If you walk into any classroom before an exam, you’ll hear the same phrase echoing through conversations: “I didn’t study.” The student who says this probably spent the night before huddling over their study guide, desperately trying to memorize anything they can as the pile of energy drinks grows in the bin. So why the lie?
This behavior connects to Carol Dweck’s research on mindset. In places that prize innate intelligence over effort, students learn that struggling or studying too hard signals you’re not naturally smart. If one does well, it must look effortless. If they don’t, there has to be some sort of excuse.
Psychologists have identified something called “pluralistic ignorance” where individuals privately feel one way but believe others feel different, leading everyone to conform to what they perceive as the norm. One student lies about not studying, then another follows suit until the entire class has established a false consensus that nobody prepares, even though many secretly did.
In an era where appearing effortless is valued over demonstrating genuine effort, students have learned to hide their work. The overnight cram session becomes rebranded as “I”ll just wing it.”
The costs of this concealment appear when students constantly underreport their efforts, those who actually need help become less likely to look for it, assuming everyone else is succeeding without even trying.

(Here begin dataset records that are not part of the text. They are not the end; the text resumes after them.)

import Summits.HubbardSuperconductivity.HubbardSuperconductivity.Theorems.AnisotropyChordTransferFibre3FinXDEvalW

/-!
# Route `AnisotropyChord` / H0 rotor rung: FIN per-`L` row-D (KT-2a″) cell facts, `L = 19`, cells 52–52

Kernel facts `xdCellAny0 19 (49/50) la lb aD = true` (in-kernel point tables, zero data; `decide +kernel`) for the combined-cell
grid of `L = 19` (g5 design, 1–2.5 % cells); assembled in `…FinXDNineteen`.  Prover seat `hubbard-h0-rotor-p3` g7; helper for piece A =
stmt-HubbardSuperconductivity-23918 of rung 19089 (`--supports`, helper class).  WHAT THIS IS NOT: nothing here proves superconductivity in the
Hubbard model (rotor TARGET as worded stays FALSE, g15 verdict); kernel facts for ONE hypothesis of ONE conditional reduction.
-/

set_option linter.dupNamespace false
set_option autoImplicit false

namespace Summit.HubbardSuperconductivity.HubbardSuperconductivity.Theorems.AnisotropyChord.Transfer.Fibre3

namespace FinXD

/-- cell 52 of `L = 19` (`cert`). [folklore] -/
theorem xd19_52 : xdCellAny0 19 (49/50 : ℚ) 550997960399391 564772909409376 (2/25 : ℚ) = true := by (rw [← xdCellAnyW0_eq]; decide +kernel)

end FinXD

end Summit.HubbardSuperconductivity.HubbardSuperconductivity.Theorems.AnisotropyChord.Transfer.Fibre3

Meanwhile, the students perpetuating the myth carry their own burden: the exhausting performance of pretending not to try or care.

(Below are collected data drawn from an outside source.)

import Summits.ValiantsHypothesis.ValiantsHypothesis.Theorems.KPlusLogSqLawTropicalBLongRangeAtomsLinked

/-!
# Route «KPlusLogSqLaw», crux `TropicalB` (stmt-ValiantsHypothesis-19771) — THE STRADDLE LAW and the SUNFLOWER LAW AT THE ENDS OF A CHAIN:
# two dominant terms never deviate from an earlier (or later) dominant term on disjoint column sets

HONEST FRAMING.  Part 3 of the long-range atom laws (seat val-sym-trop-p1 g21, cell `pub-symmetroid`, 2026-08-28; `--supports
stmt-ValiantsHypothesis-19771 --as helper`).  A STRUCTURE law valid for EVERY dominance design at every format — no hypothesis on exponents,
valuations, support, signs, and (unlike parts 1–2) NO tightness hypothesis.  Nothing here bounds `TropicalB` in its window or bears on
`WeakLifting`, DoorA26 / DoorA34, `MatrixDescartes` (stmt-ValiantsHypothesis-18050) or VP ≠ VNP.

THE LAWS.  For terms `P, C` write `Δ(P, C)` for the set of columns where they differ (in row or in class).
* `straddle` — **STRADDLE LAW**: if `P, C, R` are dominant terms of one design (at integer slopes `θ_P, θ_C, θ_R`), `P ≠ C ≠ R`, and the
  deviations `Δ(P, C)` and `Δ(C, R)` are DISJOINT, then `C` lies STRICTLY BETWEEN `P` and `R`: `θ_P < θ_C < θ_R` or `θ_R < θ_C < θ_P`.
  (Reason: `C` is then the hybrid «`R` on `Δ(P,C)`, `P` elsewhere» of the pair `(P, R)` along an invariant block of `σ_P⁻¹σ_R`
  (`split_of_disjoint_changes`, part 2), so its slope lies strictly between theirs by the hybrid law (`AtomBudget.exists_present_slope_between`),
  while slopes of dominant terms increase with the parameter.)
* `sunflower_after` / `sunflower_before` / `sunflower_after_alt` — **SUNFLOWER LAW AT AN EXTREME TERM**: along a dominant chain, the deviation sets `Δ(p_i, p_j)`, `j > i`,
  of all LATER terms from a fixed term `p_i` are PAIRWISE INTERSECTING; likewise the deviations of all EARLIER terms.  In particular the
  deviations of every dominant term from the first term of the chain (e.g. a corner term `(σ, l…l)`) pairwise meet.
* `single_deviation_column` — consequence: two later terms that each deviate from `p_i` in ONE column deviate in the SAME column.
LOCATED CHECK (seat folder py/sunflower.py): on the kernel's counting-tight `(5,4)` chain (…TropicalCensusFiveFourTight, 56 terms) the deviation sets
from every term `p_i` of two terms on the SAME side of `p_i` intersect in all 55 440 instances, while deviations on OPPOSITE sides of a term are
disjoint 155 times (of 27 720) — the one-sidedness in the law is real; moreover every one of the 55 deviations from the corner term `p_0` contains
the columns `1` and `3`, and any two of them share at least two columns.  [exchange argument: folklore; the packaging is this cell's, no citation exists]
-/

set_option linter.dupNamespace false
set_option autoImplicit false

namespace Summit.ValiantsHypothesis.ValiantsHypothesis.Theorems.KPlusLogSqLaw.LongRangeAtom

open Summit.ValiantsHypothesis.ValiantsHypothesis.Theorems.MatrixDescartes.Negative
open Summit.ValiantsHypothesis.ValiantsHypothesis.Theorems.LacunarySymmetroidMatrixDescartes
open Summit.ValiantsHypothesis.ValiantsHypothesis.Theorems.LacunarySymmetroidMatrixDescartes.TropicalCensus
open Summit.ValiantsHypothesis.ValiantsHypothesis.Theorems.KPlusLogSqLaw.Sumset
open Summit.ValiantsHypothesis.ValiantsHypothesis.Theorems.KPlusLogSqLaw.AtomBudget
open scoped BigOperators
open Finset

variable {m K : ℕ}

/-! ## 1. The straddle law -/

/-- two distinct terms cannot both be dominant at the same slope. [folklore] -/
theorem theta_ne_of_dominant (d : Fin K → ℕ) (v ε : Fin m → Fin m → Fin K → ℤ) {θ₁ θ₂ : ℤ}
    {p q : Equiv.Perm (Fin m) × (Fin m → Fin K)} (hp : IsDominant d v ε θ₁ p) (hq : IsDominant d v ε θ₂ q) (hne : p ≠ q) :
    θ₁ ≠ θ₂ := by
  rintro rfl
  have h1 := hp.2 q (Ne.symm hne) hq.1
  have h2 := hq.2 p hne hp.1
  exact lt_asymm h1 h2

/-- ordered core of the straddle law: with `θ_P < θ_R`, disjoint deviations force `θ_P < θ_C < θ_R`. -/
theorem straddle_of_lt (d : Fin K → ℕ) (v ε : Fin m → Fin m → Fin K → ℤ) {θP θC θR : ℤ}
    {P C R : Equiv.Perm (Fin m) × (Fin m → Fin K)}
    (hP : IsDominant d v ε θP P) (hC : IsDominant d v ε θC C) (hR : IsDominant d v ε θR R) (hPR : θP < θR)
    (hPC : P ≠ C) (hCR : C ≠ R)
    (hdisj : ∀ b, (P.1 b ≠ C.1 b ∨ P.2 b ≠ C.2 b) → ¬ (C.1 b ≠ R.1 b ∨ C.2 b ≠ R.2 b)) :
    θP < θC ∧ θC < θR := by
  classical
  obtain ⟨hT, hin, hout⟩ := split_of_disjoint_changes P C R hdisj hPC hCR
  obtain ⟨r, -, hrT, hrT', h₁, h₂⟩ := exists_present_slope_between d v ε hPR hP hR _ hT hin hout
  -- the hybrid `r` has the classes of `C` everywhere, hence the slope of `C`
  have hCT : ∀ b ∈ (univ.filter fun b => P.1 b ≠ C.1 b ∨ P.2 b ≠ C.2 b), C.1 b = R.1 b ∧ C.2 b = R.2 b := by
    intro b hb
    have h := hdisj b ((mem_changeSet_iff P C b).mp hb)
    push Not at h
    exact h
  have hCT' : ∀ b ∉ (univ.filter fun b => P.1 b ≠ C.1 b ∨ P.2 b ≠ C.2 b), C.1 b = P.1 b ∧ C.2 b = P.2 b := by
    intro b hb
    have h : ¬ (P.1 b ≠ C.1 b ∨ P.2 b ≠ C.2 b) := fun h' => hb ((mem_changeSet_iff P C b).mpr h')
    push Not at h
    exact ⟨h.1.symm, h.2.symm⟩
  have hsr : TropicalCensus.slope d r = TropicalCensus.slope d C := by
    rw [slope_hybrid d P R r _ hrT hrT', slope_hybrid d P R C _ hCT hCT']
  rw [hsr] at h₁ h₂
  -- compare with the parameter order of dominant terms
  constructor
  · by_contra hle
    push Not at hle
    rcases hle.lt_or_eq with hlt | heq
    · exact lt_asymm h₁ (slope_lt_of_dominant d v ε hlt (Ne.symm hPC) hC hP)
    · exact theta_ne_of_dominant d v ε hC hP (Ne.symm hPC) heq
  · by_contra hle
    push Not at hle
    rcases hle.lt_or_eq with hlt | heq
    · exact lt_asymm h₂ (slope_lt_of_dominant d v ε hlt (Ne.symm hCR) hR hC)
    · exact theta_ne_of_dominant d v ε hR hC (Ne.symm hCR) heq

/-- **STRADDLE LAW.**  Let `P, C, R` be dominant terms of one design with `P ≠ C`, `C ≠ R`, whose deviations `Δ(P,C)` and `Δ(C,R)` are
disjoint (no column changes both from `P` to `C` and from `C` to `R`).  Then `C` lies strictly between `P` and `R` in the parameter:
`θ_P < θ_C < θ_R` or `θ_R < θ_C < θ_P`.  Equivalently: two dominant terms never deviate from an EARLIER (or from a LATER) dominant term on
disjoint column sets. [exchange argument; this packaging is the cell's] -/
theorem straddle (d : Fin K → ℕ) (v ε : Fin m → Fin m → Fin K → ℤ) {θP θC θR : ℤ}
    {P C R : Equiv.Perm (Fin m) × (Fin m → Fin K)}
    (hP : IsDominant d v ε θP P) (hC : IsDominant d v ε θC C) (hR : IsDominant d v ε θR R)
    (hPC : P ≠ C) (hCR : C ≠ R)
    (hdisj : ∀ b, (P.1 b ≠ C.1 b ∨ P.2 b ≠ C.2 b) → ¬ (C.1 b ≠ R.1 b ∨ C.2 b ≠ R.2 b)) :
    (θP < θC ∧ θC < θR) ∨ (θR < θC ∧ θC < θP) := by
  -- `P ≠ R`: otherwise `Δ(P,C) = Δ(C,R)` would be disjoint from itself, i.e. empty
  have hPRne : P ≠ R := by
    rintro rfl
    apply hPC
    have hall : ∀ b, P.1 b = C.1 b ∧ P.2 b = C.2 b := by
      intro b
      by_contra h
      rw [not_and_or] at h
      have h' : P.1 b ≠ C.1 b ∨ P.2 b ≠ C.2 b := h
      exact hdisj b h' (by rcases h' with h1 | h1 <;> [exact Or.inl (Ne.symm h1); exact Or.inr (Ne.symm h1)])
    exact Prod.ext (Equiv.ext fun b => (hall b).1) (funext fun b => (hall b).2)
  rcases lt_trichotomy θP θR with hlt | heq | hgt
  · exact Or.inl (straddle_of_lt d v ε hP hC hR hlt hPC hCR hdisj)
  · exact absurd heq (theta_ne_of_dominant d v ε hP hR hPRne)
  · refine Or.inr (straddle_of_lt d v ε hR hC hP hgt (Ne.symm hCR) (Ne.symm hPC) fun b hb h2 => ?_)
    refine hdisj b ?_ ?_
    · rcases h2 with h | h
      · exact Or.inl (Ne.symm h)
      · exact Or.inr (Ne.symm h)
    · rcases hb with h | h
      · exact Or.inl (Ne.symm h)
      · exact Or.inr (Ne.symm h)

/-! ## 2. The sunflower law at an extreme term of a chain -/

section Chain

variable (d : Fin K → ℕ) (v ε : Fin m → Fin m → Fin K → ℤ) {n : ℕ}
  (θ : Fin (n + 1) → ℤ) (p : Fin (n + 1) → Equiv.Perm (Fin m) × (Fin m → Fin K))

/-- **SUNFLOWER LAW (later terms).**  Along a dominant chain at strictly increasing slopes (distinct consecutive terms), the deviations of two
LATER terms `p_j`, `p_k` (`i < j`, `i < k`; for `j = k` this just says `p_j ≠ p_i`) from `p_i` share a column. [this cell] -/
theorem sunflower_after (hθ : StrictMono θ) (hdom : ∀ k, IsDominant d v ε (θ k) (p k))
    (hne : ∀ k : Fin n, p k.castSucc ≠ p k.succ)
    {i j k : Fin (n + 1)} (hij : i < j) (hik : i < k) :
    ∃ b : Fin m, ((p i).1 b ≠ (p j).1 b ∨ (p i).2 b ≠ (p j).2 b) ∧ ((p i).1 b ≠ (p k).1 b ∨ (p i).2 b ≠ (p k).2 b) := by
  by_contra hcon
  push Not at hcon
  have hsm := slope_strictMono d v ε θ p hθ hdom hne
  have hdist : ∀ {a b : Fin (n + 1)}, a < b → p a ≠ p b := fun hab heq => (hsm hab).ne (by simp only [heq])
  have hdisj : ∀ b, ((p j).1 b ≠ (p i).1 b ∨ (p j).2 b ≠ (p i).2 b) →
      ¬ ((p i).1 b ≠ (p k).1 b ∨ (p i).2 b ≠ (p k).2 b) := by
    intro b hb h2
    have hb' : (p i).1 b ≠ (p j).1 b ∨ (p i).2 b ≠ (p j).2 b := by
      rcases hb with h | h
      · exact Or.inl (Ne.symm h)
      · exact Or.inr (Ne.symm h)
    have := hcon b hb'
    rcases h2 with h | h
    · exact h this.1
    · exact h this.2
  rcases straddle d v ε (hdom j) (hdom i) (hdom k) (hdist hij).symm (hdist hik) hdisj with ⟨h1, -⟩ | ⟨h2, -⟩
  · exact lt_asymm h1 (hθ hij)
  · exact lt_asymm h2 (hθ hik)

/-- **SUNFLOWER LAW (earlier terms).**  The deviations of two EARLIER terms `p_j`, `p_k` (`j < i`, `k < i`) from `p_i` share a column. [this cell] -/
theorem sunflower_before (hθ : StrictMono θ) (hdom : ∀ k, IsDominant d v ε (θ k) (p k))
    (hne : ∀ k : Fin n, p k.castSucc ≠ p k.succ)
    {i j k : Fin (n + 1)} (hji : j < i) (hki : k < i) :
    ∃ b : Fin m, ((p i).1 b ≠ (p j).1 b ∨ (p i).2 b ≠ (p j).2 b) ∧ ((p i).1 b ≠ (p k).1 b ∨ (p i).2 b ≠ (p k).2 b) := by
  by_contra hcon
  push Not at hcon
  have hsm := slope_strictMono d v ε θ p hθ hdom hne
  have hdist : ∀ {a b : Fin (n + 1)}, a < b → p a ≠ p b := fun hab heq => (hsm hab).ne (by simp only [heq])
  have hdisj : ∀ b, ((p j).1 b ≠ (p i).1 b ∨ (p j).2 b ≠ (p i).2 b) →
      ¬ ((p i).1 b ≠ (p k).1 b ∨ (p i).2 b ≠ (p k).2 b) := by
    intro b hb h2
    have hb' : (p i).1 b ≠ (p j).1 b ∨ (p i).2 b ≠ (p j).2 b := by
      rcases hb with h | h
      · exact Or.inl (Ne.symm h)
      · exact Or.inr (Ne.symm h)
    have := hcon b hb'
    rcases h2 with h | h
    · exact h this.1
    · exact h this.2
  rcases straddle d v ε (hdom j) (hdom i) (hdom k) (hdist hji) (hdist hki).symm hdisj with ⟨-, h2⟩ | ⟨-, h1⟩
  · exact lt_asymm h2 (hθ hki)
  · exact lt_asymm h1 (hθ hji)

/-- **single-column deviations agree**: if two later terms each deviate from `p_i` in at most one column (`b₁` resp. `b₂`),
then `b₁ = b₂` — all one-cell deviations from an extreme term sit at the same column. [this cell] -/
theorem single_deviation_column (hθ : StrictMono θ) (hdom : ∀ k, IsDominant d v ε (θ k) (p k))
    (hne : ∀ k : Fin n, p k.castSucc ≠ p k.succ)
    {i j k : Fin (n + 1)} (hij : i < j) (hik : i < k) {b₁ b₂ : Fin m}
    (h₁ : ∀ b, ((p i).1 b ≠ (p j).1 b ∨ (p i).2 b ≠ (p j).2 b) → b = b₁)
    (h₂ : ∀ b, ((p i).1 b ≠ (p k).1 b ∨ (p i).2 b ≠ (p k).2 b) → b = b₂) : b₁ = b₂ := by
  obtain ⟨b, hbj, hbk⟩ := sunflower_after d v ε θ p hθ hdom hne hij hik
  rw [← h₁ b hbj, ← h₂ b hbk]

/-- **sunflower law, signed hypotheses of `TropRow`** (alternating signs give distinct consecutive terms). [this cell] -/
theorem sunflower_after_alt (hθ : StrictMono θ) (hdom : ∀ k, IsDominant d v ε (θ k) (p k))
    (halt : ∀ k : Fin n, termSign ε (p k.castSucc) * termSign ε (p k.succ) < 0)
    {i j k : Fin (n + 1)} (hij : i < j) (hik : i < k) :
    ∃ b : Fin m, ((p i).1 b ≠ (p j).1 b ∨ (p i).2 b ≠ (p j).2 b) ∧ ((p i).1 b ≠ (p k).1 b ∨ (p i).2 b ≠ (p k).2 b) :=
  sunflower_after d v ε θ p hθ hdom (ne_succ_of_alternating ε p halt) hij hik

end Chain

end Summit.ValiantsHypothesis.ValiantsHypothesis.Theorems.KPlusLogSqLaw.LongRangeAtom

In fields like athletics, we celebrate training alongside the victory. In music, we acknowledge that skills requires practice. Yet in academics, we still hang out to the idea of natural geniuses, as if Einstein didn’t spend years working through calculations or Shakespeare didn’t revise his drafts.
As long as this mindset goes on, students will keep lying. And who can blame them? In a system that judges you on both your performance and the appearance of ease, sometimes the smartest strategy is to hedge your bets and claim you never opened the book.